In our analogy to computer programming, we could imagine the replication being the distribution of copies of the source code to other people. This analogy is weak, though. If we want to be precise, we’d need to come up with a program that is capable of printing its own source as output. This was named Quine by Douglas Hofstadter in Gödel, Escher, Bach [6] and it’s an example of a self-replicating automata, also studied by the famous computer scientist John von Neumann.
Protein Production
A second function of the DNA is the production of proteins. The first step, called transcription, is very similar to replication: One of the strands serve as template, and a new strand with complementary base is generated. The difference is that instead of Thymine, the nucleotide Uracil is used. The resulting structure is called mRNA, short for messenger RNA.
The mRNA detaches itself from the DNA strand and exits the nucleus to the cytoplasm where the second step, translation, begins. In there, it is “interpreted” by a structure called ribosome. Every 3 nucleotides, denominated codon, translates to an amino acid, which in turn form a protein. The mapping of every possible 64 combinations of codons are displayed in Figure 8.
The tRNA, short for transfer RNA, is a small chain of RNA that connects amino-acids to their corresponding codon in the mRNA. There are some special codons that indicate the end of the process. The output of this translation will be a peptide chain.
The production of protein is the actual functioning of the DNA. If we link to the computer programming model, we could think of the source code (DNA) being interpreted or compiled into an actual program that can be executed. It’s incredible how biological systems evolved to define an explicit code for the end of the translation, much like how a semi-color or new line often indicates the end of an expression.
Applications of Bio-informatics
How can computer science help with the study of biological systems? Computers are good at repetitive tasks and handling large amounts of data. Here are some applications according to Wikipedia [7].
- DNA sequencing - consists of determining the order of nucleotides in the DNA from raw data. Computers are useful here because the raw data often come as fragments that need to be merged.
- Protein structure prediction - given a sequence of nucleotides, determine the chain of amino-acids is well-understood, but predicting the structure of the final protein is an open problem.

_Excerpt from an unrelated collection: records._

import Literature.Geometry.Lorentzian.OpensCausality
import Literature.Geometry.Lorentzian.DevelopmentImmersionInjective
import HarnessLib

/-!
# Two globally hyperbolic open sub-spacetimes with a common connected Cauchy hypersurface meet in
# a connected set (Sbierski 2016, §3.1, Corollary 8 / Theorem 10: the domain `U₁ ∩ U₂` on which
# two common globally hyperbolic developments are compared)

Third ingredient (after `CauchyDevelopmentRestrict` — common globally hyperbolic developments as
open subsets `U ⊆ M` — and `OpensCausality` — the union of such opens is again globally
hyperbolic) of the construction of the **maximal common globally hyperbolic development** as the
union of all common globally hyperbolic developments (J. Sbierski, Ann. Henri Poincaré 17 (2016)
= arXiv:1309.7591, §3.1, Thm. "Existence of MCGHD" = arXiv Thm. 10). The isometric immersions
`ψ_α : U_α → M'` of the individual CGHDs are glued along the intersections `U_α ∩ U_β`, where they
agree by the rigidity of isometric immersions (arXiv Cor. 8: *"Then `ψ₁` and `ψ₂` agree on
`U₁ ∩ U₂`"*, from Lemma 7: *"Let `(M, g)` and `(M', g')` be Lorentzian manifolds, where `M` is
connected … It then follows that `ψ₁ = ψ₂`"*). Lemma 7 is an open–closed argument and needs a
**connected** domain; the printed proof of Corollary 8 applies it on `U₁ ∩ U₂` without comment.
This file supplies the missing sentence: `U₁ ∩ U₂` **is connected** whenever `U₁, U₂ ⊆ M` are
open sub-spacetimes of a spacetime `M` with Cauchy hypersurface `S`, both containing `S`, `S`
connected, and `S` a Cauchy hypersurface of each `(U_i, g|_{U_i}, τ|_{U_i})`
(`LorentzianMetric.IsCauchyHypersurface.isConnected_inter_opens`).

Proof. Let `p ∈ U₁ ∩ U₂` and let `Γ` be the maximal integral curve through `p` of the orienting
timelike field `T` — an endless timelike curve of `M`
(`LorentzianMetric.exists_isEndlessTimelikeCurve_isMIntegralCurveAt`, `DevelopmentImmersionInjective`).
The connected piece of `Γ` through `p` inside `U_i` is an endless timelike curve of `U_i`
(`OpensCausality`: `not_hasFutureEndpoint_connectedComponentIn` and its time dual), hence crosses
`S` at a parameter `t_i` of that piece (`IsCauchyHypersurface.exists_mem_connectedComponentIn`,
the crossing step of `IsCauchyHypersurface.iSup_opens` isolated as a lemma). As `Γ` meets `S` at
most once in `M` (`IsCauchyHypersurface.eq_of_mem_of_mem`), `t₁ = t₂`, so the whole parameter
segment between `0` and `t₁` lies in both pieces: `Γ([0, t₁]) ⊆ U₁ ∩ U₂` is a connected set
joining `p = Γ 0` to the point `Γ t₁` of the connected set `S ⊆ U₁ ∩ U₂`
(`isPreconnected_of_forall`). For Cauchy developments (`CauchyDevelopment.isConnected_inter_opens`)
`S = ι(X)` is connected as the image of the connected data manifold.

All results proved; no definitions, no named facts (D-0026).

## References

* J. Sbierski, *On the existence of a maximal Cauchy development for the Einstein equations: a
  dezornification*, Ann. Henri Poincaré 17 (2016) 301–329 = arXiv:1309.7591v3, §3.1: Lemma 7
  (rigidity on a connected domain), Corollary 8 (agreement on `U₁ ∩ U₂`), Theorem 10 (MCGHD as
  the union of all CGHDs).
* B. O'Neill, *Semi-Riemannian geometry with applications to relativity*, Academic Press 1983,
  Ch. 14, Def. 14.28 and Lemma 14.29 (Cauchy hypersurfaces), Prop. 14.31 (proof, p. 417:
  maximal integral curves of a timelike field are inextendible).
-/

noncomputable section

open Bundle Set Function Filter TopologicalSpace Topology
open scoped Manifold ContDiff Topology

namespace Literature.Geometry.Lorentzian

universe u

/-! ### The crossing of a Cauchy hypersurface inside an open globally hyperbolic sub-spacetime -/

section Opens

variable {E : Type*} [NormedAddCommGroup E] [NormedSpace ℝ E] {H : Type*} [TopologicalSpace H]
  {I : ModelWithCorners ℝ E H} {n : ℕ∞ω} {M : Type*} [TopologicalSpace M] [ChartedSpace H M]
  [IsManifold I ∞ M]

namespace LorentzianMetric

variable {g : LorentzianMetric I n M} {τ : TimeOrientation g}
  (hres : PseudoRiemannianMetric.contMDiff_restrict (I := I) (n := n) (M := M))
  (hτ : τ.contMDiff_restrict)

/-- **The piece of an endless timelike curve inside an open globally hyperbolic sub-spacetime
crosses its Cauchy hypersurface.** Let `V ⊆ M` be an open sub-spacetime in which
`S ∩ V` is a Cauchy hypersurface (for `g|_V`, `τ|_V`), and `γ` an endless timelike curve of `M`
on the parameter interval `s` with `γ t₀ ∈ V`. Then `γ` meets `S` at some parameter of the
connected component `J` of `t₀` in `{t ∈ s | γ t ∈ V}`: the piece `γ|_J` is an endless timelike
curve of `V` (`not_hasFutureEndpoint_connectedComponentIn` and its time dual: it either runs to
the end of `s` or leaves `V`). This is *"Take a point on `γ`; it lies in some `U_α` and the
corresponding curve segment in `U_α` can be considered to be an inextendible timelike curve in
`U_α` and thus has to meet `ι(M̄)`"* (Sbierski 2016, §3.1, proof of Thm. 10), the crossing step
of `IsCauchyHypersurface.iSup_opens` isolated. [cite: Sbierski2016AHP, §3.1, proof of Thm. 10 (existence of the MCGHD)] -/
theorem IsCauchyHypersurface.exists_mem_connectedComponentIn [T2Space M] {S : Set M}
    {V : Opens M}
    (hV : (g.restrict hres V).IsCauchyHypersurface (τ.restrict hres hτ V) (Subtype.val ⁻¹' S))
    {γ : ℝ → M} {s : Set ℝ} (hγ : g.IsEndlessTimelikeCurve τ γ s) {t₀ : ℝ} (ht₀ : t₀ ∈ s)
    (hγt₀ : γ t₀ ∈ V) :
    ∃ t₁ ∈ connectedComponentIn (s ∩ γ ⁻¹' (V : Set M)) t₀, γ t₁ ∈ S := by
  classical
  obtain ⟨hs, hγt, hγf, hγp⟩ := hγ
  have hcont : ∀ t ∈ s, ContinuousAt γ t := fun t ht ↦ (hγt t ht).1.continuousAt
  set J := connectedComponentIn (s ∩ γ ⁻¹' (V : Set M)) t₀ with hJ
  have ht₀J : t₀ ∈ J := mem_connectedComponentIn ⟨ht₀, hγt₀⟩
  have hJsub : J ⊆ s ∩ γ ⁻¹' (V : Set M) := connectedComponentIn_subset _ _
  have hJord : J.OrdConnected :=
    isPreconnected_iff_ordConnected.1 isPreconnected_connectedComponentIn
  -- the piece, as a curve of `V`
  set δ : ℝ → V := fun t ↦ if h : γ t ∈ V then ⟨γ t, h⟩ else ⟨γ t₀, hγt₀⟩ with hδ
  have hδval : ∀ t ∈ J, (δ t : M) = γ t := fun t ht ↦ by
    have hmem : γ t ∈ V := (hJsub ht).2
    show Subtype.val (if h : γ t ∈ V then (⟨γ t, h⟩ : V) else (⟨γ t₀, hγt₀⟩ : V)) = γ t
    rw [dif_pos hmem]
  have hδev : ∀ t ∈ J, (Subtype.val ∘ δ) =ᶠ[𝓝 t] γ := fun t ht ↦ by
    have hmem : γ ⁻¹' (V : Set M) ∈ 𝓝 t :=
      (hcont t (hJsub ht).1).preimage_mem_nhds (V.2.mem_nhds (hJsub ht).2)
    filter_upwards [hmem] with t' ht'
    simp only [comp_apply, hδ, dif_pos (show γ t' ∈ V from ht')]
  -- `δ` is a future timelike curve of `V` on `J`
  have hδt : (g.restrict hres V).IsFutureTimelikeCurveOn (τ.restrict hres hτ V) δ J := by
    rw [isFutureTimelikeCurveOn_restrict_iff]
    intro t ht
    obtain ⟨hd, h1, h2⟩ := hγt t (hJsub ht).1
    have hveq : velocity I (Subtype.val ∘ δ) t = velocity I γ t :=
      DFunLike.congr_fun (hδev t ht).mfderiv_eq (1 : ℝ)
    refine ⟨(hδev t ht).mdifferentiableAt_iff.2 hd, ?_, ?_⟩
    · change g.val (δ t : M) (velocity I (Subtype.val ∘ δ) t) (velocity I (Subtype.val ∘ δ) t) < 0
      rw [hveq, hδval t ht]
      exact h1
    · change (g.val (δ t : M) (velocity I (Subtype.val ∘ δ) t)
          (velocity I (Subtype.val ∘ δ) t) ≤ 0 ∧ velocity I (Subtype.val ∘ δ) t ≠ 0) ∧
        g.val (δ t : M) (τ.vectorField (δ t : M)) (velocity I (Subtype.val ∘ δ) t) < 0
      rw [hveq, hδval t ht]
      exact h2
  -- `δ` is endless on `J` (in `V`)
  have hδf : IsFutureEndless δ J := by
    refine ⟨⟨t₀, ht₀J⟩, fun q hq ↦ ?_⟩
    have h1 : HasFutureEndpoint (Subtype.val ∘ δ) J (q : M) :=
      hasFutureEndpoint_subtypeVal_comp_iff.2 hq
    have h2 : HasFutureEndpoint γ J (q : M) := h1.congr fun t ↦ hδval t t.2
    exact not_hasFutureEndpoint_connectedComponentIn hs hcont hγf V.2 ht₀ hγt₀ q.2 h2
  have hδp : IsPastEndless δ J := by
    refine ⟨⟨t₀, ht₀J⟩, fun q hq ↦ ?_⟩
    have h1 : HasPastEndpoint (Subtype.val ∘ δ) J (q : M) :=
      hasPastEndpoint_subtypeVal_comp_iff.2 hq
    have h2 : HasPastEndpoint γ J (q : M) := h1.congr fun t ↦ hδval t t.2
    exact not_hasPastEndpoint_connectedComponentIn hs hcont hγp V.2 ht₀ hγt₀ q.2 h2
  -- hence `δ` meets `S`
  obtain ⟨t₁, ⟨ht₁J, ht₁S⟩, -⟩ := hV δ J ⟨hJord, hδt, hδf, hδp⟩
  refine ⟨t₁, ht₁J, ?_⟩
  have h : (δ t₁ : M) ∈ S := ht₁S
  rwa [hδval t₁ ht₁J] at h

/-! ### The intersection of two globally hyperbolic opens with a common Cauchy hypersurface -/

/-- **Two open globally hyperbolic sub-spacetimes with a common connected Cauchy hypersurface meet
in a connected set.** Let `S` be a connected Cauchy hypersurface of `(M, g, τ)` (Hausdorff, second
countable, without boundary, finite-dimensional, `C²`) and `U₁, U₂ ⊆ M` open subsets containing
`S` such that `S` is a Cauchy hypersurface of each `(U_i, g|_{U_i}, τ|_{U_i})`. Then `U₁ ∩ U₂` is
connected: through `p ∈ U₁ ∩ U₂` runs the maximal integral curve `Γ` of the orienting field, an
endless timelike curve of `M` (`exists_isEndlessTimelikeCurve_isMIntegralCurveAt`); its pieces
through `p` inside `U₁` and inside `U₂` both cross `S`
(`IsCauchyHypersurface.exists_mem_connectedComponentIn`), at the same parameter `t₁` since `Γ`
meets `S` at most once in `M` (`IsCauchyHypersurface.eq_of_mem_of_mem`), so `Γ([0, t₁])` is a
connected subset of `U₁ ∩ U₂` joining `p` to the connected set `S ⊆ U₁ ∩ U₂`. This is the
connectedness of the domain `U₁ ∩ U₂` on which Sbierski's Corollary 8 (2016, §3.1) invokes the
rigidity Lemma 7, stated there for connected `M`. [cite: Sbierski2016AHP, §3.1, Cor. 8 with Lemma 7 (arXiv numbering)] -/
theorem IsCauchyHypersurface.isConnected_inter_opens [T2Space M] [SecondCountableTopology M]
    [BoundarylessManifold I M] [FiniteDimensional ℝ E] (hn : 2 ≤ n) {S : Set M}
    (hS : g.IsCauchyHypersurface τ S) (hSc : IsConnected S) {U₁ U₂ : Opens M}
    (h₁ : S ⊆ U₁) (h₂ : S ⊆ U₂)
    (hU₁ : (g.restrict hres U₁).IsCauchyHypersurface (τ.restrict hres hτ U₁) (Subtype.val ⁻¹' S))
    (hU₂ : (g.restrict hres U₂).IsCauchyHypersurface (τ.restrict hres hτ U₂) (Subtype.val ⁻¹' S)) :
    IsConnected ((U₁ : Set M) ∩ U₂) := by
  classical
  haveI : CompleteSpace E := FiniteDimensional.complete ℝ E
  have hn1 : (1 : ℕ∞ω) ≤ n := le_trans one_le_two hn
  have hT1 : ContMDiff I I.tangent 1 (fun x ↦ (⟨x, τ.vectorField x⟩ : TangentBundle I M)) :=
    τ.contMDiff.of_le hn1
  obtain ⟨x₀, hx₀⟩ := hSc.nonempty
  refine ⟨⟨x₀, h₁ hx₀, h₂ hx₀⟩, isPreconnected_of_forall x₀ fun p hp ↦ ?_⟩
  -- the maximal integral curve of the orienting field through `p`
  obtain ⟨Γ, D, hΓ, -, h0D, hΓ0, -⟩ :=
    g.exists_isEndlessTimelikeCurve_isMIntegralCurveAt τ hT1 τ.isTimelike
      τ.isFutureDirected_vectorField p
  have hp₁ : Γ 0 ∈ U₁ := by rw [hΓ0]; exact hp.1
  have hp₂ : Γ 0 ∈ U₂ := by rw [hΓ0]; exact hp.2
  -- its pieces through `p` inside `U₁` and inside `U₂` cross `S`
  set J₁ := connectedComponentIn (D ∩ Γ ⁻¹' (U₁ : Set M)) 0 with hJ₁
  set J₂ := connectedComponentIn (D ∩ Γ ⁻¹' (U₂ : Set M)) 0 with hJ₂
  obtain ⟨t₁, ht₁J, ht₁S⟩ :=
    IsCauchyHypersurface.exists_mem_connectedComponentIn hres hτ hU₁ hΓ h0D hp₁
  obtain ⟨t₂, ht₂J, ht₂S⟩ :=
    IsCauchyHypersurface.exists_mem_connectedComponentIn hres hτ hU₂ hΓ h0D hp₂
  have hJ₁sub : J₁ ⊆ D ∩ Γ ⁻¹' (U₁ : Set M) := connectedComponentIn_subset _ _
  have hJ₂sub : J₂ ⊆ D ∩ Γ ⁻¹' (U₂ : Set M) := connectedComponentIn_subset _ _
  -- at most one crossing of `S` in `M`: `t₁ = t₂`
  have h12 : t₁ = t₂ :=
    IsCauchyHypersurface.eq_of_mem_of_mem hn hS hΓ.1 hΓ.2.1 (hJ₁sub ht₁J).1 (hJ₂sub ht₂J).1
      ht₁S ht₂S
  subst h12
  -- the parameter segment between `0` and `t₁` lies in both pieces
  have hJ₁ord : J₁.OrdConnected :=
    isPreconnected_iff_ordConnected.1 isPreconnected_connectedComponentIn
  have hJ₂ord : J₂.OrdConnected :=
    isPreconnected_iff_ordConnected.1 isPreconnected_connectedComponentIn
  have hseg₁ : uIcc 0 t₁ ⊆ J₁ := hJ₁ord.uIcc_subset (mem_connectedComponentIn ⟨h0D, hp₁⟩) ht₁J
  have hseg₂ : uIcc 0 t₁ ⊆ J₂ := hJ₂ord.uIcc_subset (mem_connectedComponentIn ⟨h0D, hp₂⟩) ht₂J
  have hcontΓ : ContinuousOn Γ (uIcc 0 t₁) := fun t ht ↦
    (hΓ.2.1 t (hJ₁sub (hseg₁ ht)).1).1.continuousAt.continuousWithinAt
  -- `S ∪ Γ([0, t₁])` is a connected subset of `U₁ ∩ U₂` containing `x₀` and `p`
  refine ⟨S ∪ Γ '' uIcc 0 t₁, ?_, Or.inl hx₀, Or.inr ⟨0, left_mem_uIcc, hΓ0⟩, ?_⟩
  · rintro y (hy | ⟨t, ht, rfl⟩)
    · exact ⟨h₁ hy, h₂ hy⟩
    · exact ⟨(hJ₁sub (hseg₁ ht)).2, (hJ₂sub (hseg₂ ht)).2⟩
  · exact hSc.isPreconnected.union (Γ t₁) ht₁S ⟨t₁, right_mem_uIcc, rfl⟩
      (isPreconnected_uIcc.image Γ hcontΓ)

end LorentzianMetric

end Opens

/-! ### Cauchy developments: two sub-developments meet in a connected open set -/

section Developments

variable {n : ℕ} {X : Type u} [TopologicalSpace X] [ChartedSpace (EuclideanSpace ℝ (Fin n)) X]
  [IsManifold (𝓡 n) ∞ X] [ConnectedSpace X] {D : InitialDataSet (𝓡 n) X}

namespace CauchyDevelopment

/-- The data hypersurface `ι(X)` of a Cauchy development is connected (image of the connected
data manifold under the continuous embedding). [folklore] -/
theorem isConnected_range_embed (𝒟 : CauchyDevelopment D) : IsConnected (range 𝒟.embed) :=
  isConnected_range 𝒟.isSmoothEmbedding.contMDiff.continuous

/-- **Two globally hyperbolic sub-developments of a Cauchy development meet in a connected open
set** (the domain of Sbierski's Corollary 8, 2016, §3.1): if `U₁, U₂ ⊆ M` are open subsets of the
spacetime of a Cauchy development `𝒟` of `D`, both containing `ι(X)`, and `ι(X)` is a Cauchy
hypersurface of each open sub-spacetime `(U_i, g|_{U_i}, τ|_{U_i})` — the defining condition of a
(common) globally hyperbolic development `U_i ⊆ M`, Sbierski 2016, Def. 2.4 /
`CauchyDevelopment.restrict` — then `U₁ ∩ U₂` is connected
(`LorentzianMetric.IsCauchyHypersurface.isConnected_inter_opens` with `S = ι(X)`, connected as
the image of the connected data manifold). [cite: Sbierski2016AHP, §3.1, Cor. 8 with Lemma 7 (arXiv numbering)] -/
theorem isConnected_inter_opens (𝒟 : CauchyDevelopment D) {U₁ U₂ : Opens 𝒟.carrier}
    (h₁ : ∀ x, 𝒟.embed x ∈ U₁) (h₂ : ∀ x, 𝒟.embed x ∈ U₂)
    (hU₁ : (𝒟.metric.restrict PseudoRiemannianMetric.contMDiff_restrict_holds U₁).IsCauchyHypersurface
      (𝒟.timeOrientation.restrict PseudoRiemannianMetric.contMDiff_restrict_holds
        𝒟.timeOrientation.contMDiff_restrict_holds U₁) (Subtype.val ⁻¹' range 𝒟.embed))
    (hU₂ : (𝒟.metric.restrict PseudoRiemannianMetric.contMDiff_restrict_holds U₂).IsCauchyHypersurface
      (𝒟.timeOrientation.restrict PseudoRiemannianMetric.contMDiff_restrict_holds
        𝒟.timeOrientation.contMDiff_restrict_holds U₂) (Subtype.val ⁻¹' range 𝒟.embed)) :
    IsConnected ((U₁ : Set 𝒟.carrier) ∩ U₂) :=
  LorentzianMetric.IsCauchyHypersurface.isConnected_inter_opens
    PseudoRiemannianMetric.contMDiff_restrict_holds 𝒟.timeOrientation.contMDiff_restrict_holds
    (WithTop.coe_le_coe.mpr le_top) 𝒟.isCauchyHypersurface 𝒟.isConnected_range_embed
    (range_subset_iff.2 h₁) (range_subset_iff.2 h₂) hU₁ hU₂

end CauchyDevelopment

end Developments

end Literature.Geometry.Lorentzian

end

- Reduce noise in massive datasets output by experiments.
Conclusion
From reading a lot of introductory material, I felt that there were a lot of imprecise or ambiguous descriptions. That seems to come from the sheer complexity of biological systems and most results coming from empirical evidence, which currently only provide an incomplete picture of the whole, but new information still comes at a very frequent pace, sometimes making existing models obsolete or incorrect.
I last studied Biology back in high school. I don’t intend to study it in depth, but just enough to understand how computer science can be used to solve particular problems.
The idea of modeling living organisms as organic computers is fascinating. As we discover more about the inner workings of cells, I hope we can come up with better models and be able to predict their outcome with greater accuracy.